In vitro release profiles of BSA from PNVCL-g-Alg nanogels in phosphate buffer solution (pH 5.5 and 7.4)

Scheme 1
scheme 1

Mechanism of grafting NVCL on sodium alginate

Scheme 2
scheme 2

Mechanism of formation poly (N-vinyl caprolactam) grafted sodium alginate nanogels

Conclusion

The temperature-responsive drug delivery systems based on poly (vinyl caprolactam) have been studied. First, PNVCL was grafted on sodium alginate and then crosslinked by calcium chloride to obtain the nanogels. The grafting reaction was confirmed by FTIR spectroscopy, and the phase transition temperature was tuned near the human body. For this purpose, LCST behavior was evaluated by UV–Visible spectroscopy with cloud point determination as a function of phase transition temperature and data confirmed by rheometry.
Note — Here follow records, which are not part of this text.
open MonotoneFormulaLB in
/-- **TTRL-lite variant V20269 of `stub_esymmRowSums_complexity` is false**: the formula
complexity of `e_{⌊n/2⌋}(R₁, …, R_n)` over `ℝ≥0` (i.e. its *monotone* formula size) is not
polynomially bounded — it is `n^{Ω(log n)}` (Shamir–Snir 1980; Hrubeš–Yehudayoff 2011, via the
log-product decomposition of homogeneous formulas). Proof: over `ℝ≥0` nothing cancels, so a
fan-in-two formula of size `E` yields a cover of the monomials of its (homogeneous) value by
`3E + 1` log-product chains (`good_eval`); each chain covers at most `binom`-few row sets
(`container_bound`), while all `binom(n, n/2)` half-size row sets occur; with `n = 2 · 9^T`,
`T = 4c₀ + 6` this contradicts `E ≤ (n + 2)^{c₀}`.
[cite: HrubesYehudayoffHomogeneous2011, Thm. 1 (monotone corollary)] -/
theorem stub_esymmRowSums_complexity_var20269_false :
    ¬ (∃ c₀ : ℕ, ∀ n : ℕ, formulaComplexity (MvPolynomial.bind₁
      (fun i : Fin n => ∑ j : Fin n, MvPolynomial.X (i, j))
        (MvPolynomial.esymm (Fin n) NNReal (n / 2))) ≤ (n + 2) ^ c₀) := by
  classical
  rintro ⟨c₀, hc⟩
  -- parameters: depth `T`, degree `k = 9^T`, size `n = 2k`
  set T : ℕ := 4 * c₀ + 6 with hT
  have hT1 : 1 ≤ T := by omega
  set k : ℕ := 9 ^ T with hk
  have h3T1 : (3 : ℕ) ≤ 3 ^ T := by
    calc (3 : ℕ) = 3 ^ 1 := by norm_num
      _ ≤ 3 ^ T := Nat.pow_le_pow_right (by norm_num) hT1
  have h9 : (9 : ℕ) ^ T = 3 ^ T * 3 ^ T := by rw [← mul_pow]; norm_num
  have h3T : 3 * 3 ^ T ≤ k := by rw [hk, h9]; exact Nat.mul_le_mul_right _ h3T1
  have hk9 : 9 ≤ k := by nlinarith
  set n : ℕ := 2 * k with hn
  have hnk : n / 2 = k := by omega
  have hcn := hc n
  rw [hnk] at hcn
  set P := MvPolynomial.bind₁ (fun i : Fin n => ∑ j : Fin n, MvPolynomial.X (i, j))
    (MvPolynomial.esymm (Fin n) NNReal k) with hP
  -- an optimal formula and the covering property of its value
  obtain ⟨Q, hQF, hQ2, hQc, hQs⟩ :=
    ArithCircuit.exists_computes_size_eq_formulaComplexity (k := ℝ≥0) P
  have hgood := good_eval Q hQF hQ2
  rw [show Q.eval = P from hQc, hQs] at hgood
  -- structure of `P`
  have hP0 : P ≠ 0 := esymmRowSumsStructure_ne_zero n k (by omega)
  have hPhom : ∀ m ∈ P.support, Finsupp.degree m = k := fun m hm => by
    have h := esymmRowSumsStructure_isHomogeneous n k (mem_support_iff.1 hm)
    rw [Finsupp.degree_eq_weight_one]
    exact h
  have hPml := esymmRowSumsStructure_rowDegrees_le n k
  -- the cover at depth `T`, degree `k`, threshold `⌊2k/3⌋`
  obtain ⟨L, hL, hLC, hcov⟩ := hgood T k (2 * k / 3) hP0 hPhom (by omega) (by omega)
    (by
      have : 3 ^ T ≤ 2 * k / 3 := by
        rw [Nat.le_div_iff_mul_le (by norm_num)]
        omega
      omega)
  -- per chain: (number of row sets)² · 3^(T·T) ≤ 4^n
  have hB : ∀ C ∈ L, ((∏ j ∈ Finset.range (T + 1), C j).support.image
      fun m => (rowDegrees m).support).card ^ 2 * 3 ^ (T * T) ≤ 4 ^ n := by
    intro C hC
    obtain ⟨⟨K, hK0, hK1, hKc, hKd, hKl, hKn⟩, hsub⟩ := hLC C hC
    have hbound := container_bound T C (fun j => if j < T then K j - K (j + 1) else K T)
      (fun j hj => by
        rcases Nat.lt_or_eq_of_le hj with hj | rfl
        · simp only [if_pos hj]; exact (hKd j hj).2
        · simp only [lt_irrefl, if_false]; exact hKl)
      hKn (fun m hm => hPml m (hsub hm))
    have hK1' := hK1 (by omega)
    have hKge : ∀ j, 1 ≤ j → j ≤ T → k ≤ 3 ^ j * K j := by
      intro j hj hjT
      induction j with
      | zero => omega
      | succ j ih =>
        rcases Nat.eq_zero_or_pos j with rfl | hjpos
        · rw [zero_add, pow_one]; omega
        · have h1 := (hKc j hjpos (by omega)).2
          calc k ≤ 3 ^ j * K j := ih hjpos (by omega)
            _ ≤ 3 ^ j * (3 * K (j + 1)) := Nat.mul_le_mul_left _ h1.le
            _ = 3 ^ (j + 1) * K (j + 1) := by ring
    have hdj : ∀ j, j < T → 3 ^ T ≤ K j - K (j + 1) := by
      intro j hj
      have hkey : k ≤ 3 ^ (j + 1) * (K j - K (j + 1)) := by
        rcases Nat.eq_zero_or_pos j with rfl | hjpos
        · rw [zero_add, pow_one, hK0]; omega
        · have h1 := (hKc j hjpos hj).1
          calc k ≤ 3 ^ j * K j := hKge j hjpos hj.le
            _ ≤ 3 ^ j * (3 * (K j - K (j + 1))) := Nat.mul_le_mul_left _ (by omega)
            _ = 3 ^ (j + 1) * (K j - K (j + 1)) := by ring
      have hpow : 3 ^ (j + 1) * 3 ^ T ≤ k := by
        rw [← pow_add, hk, h9, ← pow_add]
        exact Nat.pow_le_pow_right (by norm_num) (by omega)
      exact Nat.le_of_mul_le_mul_left (hpow.trans hkey) (by positivity)
    have hprod : 3 ^ (T * T) ≤ ∏ j ∈ Finset.range (T + 1),
        ((fun j => if j < T then K j - K (j + 1) else K T) j + 1) := by
      rw [Finset.prod_range_succ]
      refine le_trans ?_ (Nat.le_mul_of_pos_right _ (Nat.succ_pos _))
      calc 3 ^ (T * T) = ∏ _j ∈ Finset.range T, 3 ^ T := by
            rw [Finset.prod_const, Finset.card_range, ← pow_mul]
        _ ≤ ∏ j ∈ Finset.range T, ((fun j => if j < T then K j - K (j + 1) else K T) j + 1) :=
            Finset.prod_le_prod' fun j hj => by
              have hj' := Finset.mem_range.1 hj
              simp only [if_pos hj']
              exact (hdj j hj').trans (Nat.le_succ _)
    exact le_trans (Nat.mul_le_mul_left _ hprod) hbound
  -- counting the half-size row sets
  have hn1 : 0 < n := by omega
  set img : (ℕ → MvPolynomial (Fin n × Fin n) ℝ≥0) → Finset (Finset (Fin n)) := fun C =>
    (∏ j ∈ Finset.range (T + 1), C j).support.image fun m => (rowDegrees m).support with himg
  have hcover : Finset.powersetCard k (Finset.univ : Finset (Fin n)) ⊆ L.toFinset.biUnion img := by
    intro S hS
    obtain ⟨m, hm, rfl⟩ := exists_rows_eq k ⟨0, hn1⟩ S (Finset.mem_powersetCard.1 hS).2
    obtain ⟨C, hC, hmC⟩ := hcov m hm
    exact Finset.mem_biUnion.2 ⟨C, List.mem_toFinset.2 hC, Finset.mem_image_of_mem _ hmC⟩
  have hLne : L.toFinset.Nonempty := by
    obtain ⟨m, hm⟩ := support_nonempty.2 hP0
    obtain ⟨C, hC, -⟩ := hcov m hm
    exact ⟨C, List.mem_toFinset.2 hC⟩
  obtain ⟨Cmax, hCmax, hsup⟩ := Finset.exists_mem_eq_sup L.toFinset hLne fun C => (img C).card
  have hchoose : n.choose k ≤ L.length * (img Cmax).card := by
    calc n.choose k = (Finset.powersetCard k (Finset.univ : Finset (Fin n))).card := by
          rw [Finset.card_powersetCard, Finset.card_univ, Fintype.card_fin]
      _ ≤ (L.toFinset.biUnion img).card := Finset.card_le_card hcover
      _ ≤ ∑ C ∈ L.toFinset, (img C).card := Finset.card_biUnion_le
      _ ≤ L.toFinset.card * (img Cmax).card := by
          have := Finset.sum_le_card_nsmul L.toFinset (fun C => (img C).card) (img Cmax).card
            (fun C hC => by rw [← hsup]; exact Finset.le_sup (f := fun C => (img C).card) hC)
          simpa using this
      _ ≤ L.length * (img Cmax).card := Nat.mul_le_mul_right _ (List.toFinset_card_le L)
  have hB2 : (img Cmax).card ^ 2 * 3 ^ (T * T) ≤ 4 ^ n := hB Cmax (List.mem_toFinset.1 hCmax)
  -- `4^k ≤ (2k + 1) binom(2k, k)`
  have hcentral : 4 ^ k ≤ (2 * k + 1) * n.choose k := by
    have h := Nat.four_pow_le_two_mul_self_mul_centralBinom k (by omega)
    rw [Nat.centralBinom_eq_two_mul_choose] at h
    calc 4 ^ k ≤ 2 * k * (2 * k).choose k := h
      _ ≤ (2 * k + 1) * n.choose k := by rw [hn]; exact Nat.mul_le_mul_right _ (by omega)
  -- hence `3^(T·T) ≤ ((2k + 1) |L|)²`
  have hmain : 3 ^ (T * T) ≤ ((2 * k + 1) * L.length) ^ 2 := by
    have h4n : 4 ^ n = (4 ^ k) ^ 2 := by rw [hn, pow_mul']
    have : 4 ^ n * 3 ^ (T * T) ≤ 4 ^ n * ((2 * k + 1) * L.length) ^ 2 := by
      calc 4 ^ n * 3 ^ (T * T) = (4 ^ k) ^ 2 * 3 ^ (T * T) := by rw [h4n]
        _ ≤ ((2 * k + 1) * n.choose k) ^ 2 * 3 ^ (T * T) :=
            Nat.mul_le_mul_right _ (Nat.pow_le_pow_left hcentral 2)
        _ ≤ ((2 * k + 1) * (L.length * (img Cmax).card)) ^ 2 * 3 ^ (T * T) :=
            Nat.mul_le_mul_right _ (Nat.pow_le_pow_left (Nat.mul_le_mul_left _ hchoose) 2)
        _ = ((2 * k + 1) * L.length) ^ 2 * ((img Cmax).card ^ 2 * 3 ^ (T * T)) := by ring
        _ ≤ ((2 * k + 1) * L.length) ^ 2 * 4 ^ n := Nat.mul_le_mul_left _ hB2
        _ = 4 ^ n * ((2 * k + 1) * L.length) ^ 2 := by ring
    exact Nat.le_of_mul_le_mul_left this (by positivity)
  -- size estimates: `|L| ≤ 3 (n + 2)^c₀ + 1`, `2k + 1 ≤ n + 2 ≤ 3^(2T + 1)`
  have hn2 : n + 2 ≤ 3 ^ (2 * T + 1) := by
    rw [pow_succ, pow_mul, show (3 : ℕ) ^ 2 = 9 by norm_num, ← hk]
    omega
  have hsmall : ((2 * k + 1) * L.length) ^ 2 < 3 ^ ((2 * T + 1) * (2 * c₀ + 2) + 3) := by
    have h1 : (2 * k + 1) * L.length ≤ (n + 2) * (4 * (n + 2) ^ c₀) := by
      refine Nat.mul_le_mul (by omega) ?_
      have := Nat.one_le_pow c₀ (n + 2) (by omega)
      omega
    calc ((2 * k + 1) * L.length) ^ 2 ≤ ((n + 2) * (4 * (n + 2) ^ c₀)) ^ 2 :=
          Nat.pow_le_pow_left h1 2
      _ = 16 * (n + 2) ^ (2 * c₀ + 2) := by ring
      _ ≤ 16 * (3 ^ (2 * T + 1)) ^ (2 * c₀ + 2) :=
          Nat.mul_le_mul_left _ (Nat.pow_le_pow_left hn2 _)
      _ < 27 * (3 ^ (2 * T + 1)) ^ (2 * c₀ + 2) :=
          Nat.mul_lt_mul_of_lt_of_le (by norm_num) le_rfl (by positivity)
      _ = 3 ^ ((2 * T + 1) * (2 * c₀ + 2) + 3) := by
          rw [pow_add (3 : ℕ) ((2 * T + 1) * (2 * c₀ + 2)) 3, pow_mul (3 : ℕ) (2 * T + 1)]
          ring
  have hlt : 3 ^ (T * T) < 3 ^ ((2 * T + 1) * (2 * c₀ + 2) + 3) := lt_of_le_of_lt hmain hsmall
  have hexp := (pow_lt_pow_iff_right₀ (by norm_num : (1 : ℕ) < 3)).1 hlt
  -- but `T² = (2T + 1)(2c₀ + 2) + 3 + (6c₀ + 7)` for `T = 4c₀ + 6`
  have hid : T * T = (2 * T + 1) * (2 * c₀ + 2) + 3 + (6 * c₀ + 7) := by rw [hT]; ring
  omega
The particle sizes of PNVCL-g-Alg and Alg nanogels were estimated to be about 17 and 21 nm in the dry state and 250 nm in the swollen state, respectively, which indicate their suitability for drug delivery applications. The drug release behavior showed that more than 50% of the drug was released from the nanogels at 40 °C for 3 days. The present study suggests that high-potential drug delivery system based on temperature-responsive LCST-type nanogels are suitable for protein delivery. The modification of PNVCL cloud point and the formation of thermoresponsive nanogels are the main achievements of the present work. These results indicate that PNVCL-g-Alg nanogels are suitable for injectable protein delivery systems.